While the address in front of which the deadly incident took place is technically on N. Sepulveda Boulevard, this Google Maps photo from the west side of the street shows that the massive tree towering over adjacent power lines was located on the east side curb of a service road immediately east of Sepulveda Blvd.
The tree was so immense that by the time it was flattened, it tore through its own sidewalk, the service road and its two parking lanes, a wide median, another parking lane and onto the wider portion of Sepulveda Boulevard.
Neighbors say the tree trimmer pointed to the trees he claims to have recently pruned directly across the street, advising that the city knew the collapsed tree should have been similarly reduced or removed altogether, but did nothing.
Los Angeles Mayor Eric Garcetti, whose TV commercials asking Angelenos for another term in the upcoming March primary are currently flooding the airwaves, originally ran on being a “back to basics” mayor. He has repeatedly banged that drum – despite continuous fails of that promise – throughout his term, giving that responsibility in 2015 to his oft-overwhelmed deputy Barbara Romero. This LA Times article announcing her appointment coincided with Garcetti’s launch of his re-election fundraising. (Romero did not reply to a Sunday morning request to field questions.)
One of Garcetti’s leading challengers in the March primary, Mitchell Schwartz, says Garcetti is doing much better at his campaign fundraising than he is at delivering those core services to the constituents. “Our ‘back to basics’ Mayor has not delivered improvement on these basic quality of life issues,” he said. “Our pensions now consume 20% of the budget, taking money from other needed services. Instead of traveling to raise money for his current and future campaigns, perhaps Mr. Garcetti should spend a little more time in the city addressing the pressing concerns of residents.”

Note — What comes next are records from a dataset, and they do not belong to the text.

import Summits.AtomisticToContinuum.HydrodynamicLimit.Theses.TwoClocks

/-!
# `TransferEntropyClock` (stmt-AtomisticToContinuum-16625): a refutation would refute the summit conjunct (negative helper file; no Theses declaration is asserted; see `Cruxes/TransferEntropyClock/Disproof.lean` §1; refuter-cdisprove-stmt-AtomisticToContinuum-16625-0)

The crux (route TwoClocks, rank 11; rev-10 restatement of `ClampedEntropyClock` stmt-15145 over the repaired
collisional pair) is the implication `KineticWindowLDUniform → ClampedTransferWindowLD → TransferActivityTails →
EnergyCurrentTails → DiluteSelfConsistency → HydrodynamicLimit` whose conclusion is the sub-problem Statement
(the packing-guarded conjunct since the re-type D-0032). Two pure-logic facts, the kernel-checked reason the
standing disprover reports "no kill" on the crux ITSELF:

* `not_hydrodynamicLimit_of_not_transferEntropyClock` — any refutation of the crux is a refutation of the summit
  conjunct `HydrodynamicLimit`;
* `not_transferEntropyClock_iff` — exactly: `¬ TransferEntropyClock` holds iff the five open-problem-grade inputs
  hold AND `HydrodynamicLimit` fails.

Consequently the crux can only die through its parts (a refuted antecedent makes it VACUOUSLY TRUE — a prover's
ex-falso landing and a planner's restatement, not a refutation; that is how its predecessor stmt-15145 closed),
and its honest risk is provability from the antecedents as typed; see the companion
`Negative/AllBetaKineticChildFalse.lean` for the refutation of the `∀ β` re-typing of its kinetic child.
-/

namespace Summit.AtomisticToContinuum.HydrodynamicLimit.Theorems

namespace TransferEntropyClockNegative

open Summit.AtomisticToContinuum.HydrodynamicLimit.Theses.TwoClocks

/-- **Any refutation of the crux `TransferEntropyClock` refutes the summit conjunct**: the crux is an
implication concluding `HydrodynamicLimit`, hence implied by it. [folklore] -/
theorem not_hydrodynamicLimit_of_not_transferEntropyClock (h : ¬ TransferEntropyClock) :
    ¬ _root_.HydrodynamicLimit := by
  intro hHL
  apply h
  unfold TransferEntropyClock
  intro _ _ _ _ _
  exact hHL

/-- **The refutation problem for `TransferEntropyClock`, exactly**: its negation is equivalent to the
conjunction of its five antecedents (the docking node, the transfer-clamped collisional window LD, the two
a-priori tail inputs, dilute self-consistency — each open-problem grade) with the NEGATION of the summit
conjunct. [folklore] -/
theorem not_transferEntropyClock_iff :
    ¬ TransferEntropyClock ↔
      (KineticWindowLDUniform ∧ ClampedTransferWindowLD ∧ TransferActivityTails ∧
        EnergyCurrentTails ∧ DiluteSelfConsistency ∧ ¬ _root_.HydrodynamicLimit) := by
  unfold TransferEntropyClock
  constructor
  · intro h
    by_contra hc
    apply h
    intro hK h₃ h₇ h₆ hS
    by_contra hHL
    exact hc ⟨hK, h₃, h₇, h₆, hS, hHL⟩
  · rintro ⟨hK, h₃, h₇, h₆, hS, hHL⟩ hC
    exact hHL (hC hK h₃ h₇ h₆ hS)

/-- **Load-bearing analysis is equally out of reach**: dropping any antecedent `H` gives a statement still
sandwiched between the summit conjunct and the crux, so a `transferEntropyClock_false_without_<H>` theorem is
exactly "the other four inputs hold and `HydrodynamicLimit` fails". Stated for `DiluteSelfConsistency` (the
PDE input a refuter is most tempted to drop); the other four are literally analogous. [folklore] -/
theorem not_transferEntropyClock_withoutDSC_iff :
    ¬ (KineticWindowLDUniform → ClampedTransferWindowLD → TransferActivityTails → EnergyCurrentTails →
        _root_.HydrodynamicLimit) ↔
      (KineticWindowLDUniform ∧ ClampedTransferWindowLD ∧ TransferActivityTails ∧
        EnergyCurrentTails ∧ ¬ _root_.HydrodynamicLimit) := by
  constructor
  · intro h
    by_contra hc
    apply h
    intro hK h₃ h₇ h₆
    by_contra hHL
    exact hc ⟨hK, h₃, h₇, h₆, hHL⟩
  · rintro ⟨hK, h₃, h₇, h₆, hHL⟩ hC
    exact hHL (hC hK h₃ h₇ h₆)

end TransferEntropyClockNegative

end Summit.AtomisticToContinuum.HydrodynamicLimit.Theorems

In the meantime, four blocks away from the scene of Friday's deadly tree collapse two other massive trees are severely pressing through the sidewalk of an oversized McMansion similar to the one I described in a recent CityWatch article as the city's most hideous.
Whether Garcetti, Romero and the LA City Council do anything about them (or the scores of others endangering the city) in advance of another deadly tragedy remains to be seen.
(Daniel Guss, MBA, is a contributor to CityWatch, KFI AM-640, Huffington Post and elsewhere. Follow him on Twitter @TheGussReport. His opinions are his own and do not necessarily reflect the views of CityWatch.) Edited for CityWatch by Linda Abrams.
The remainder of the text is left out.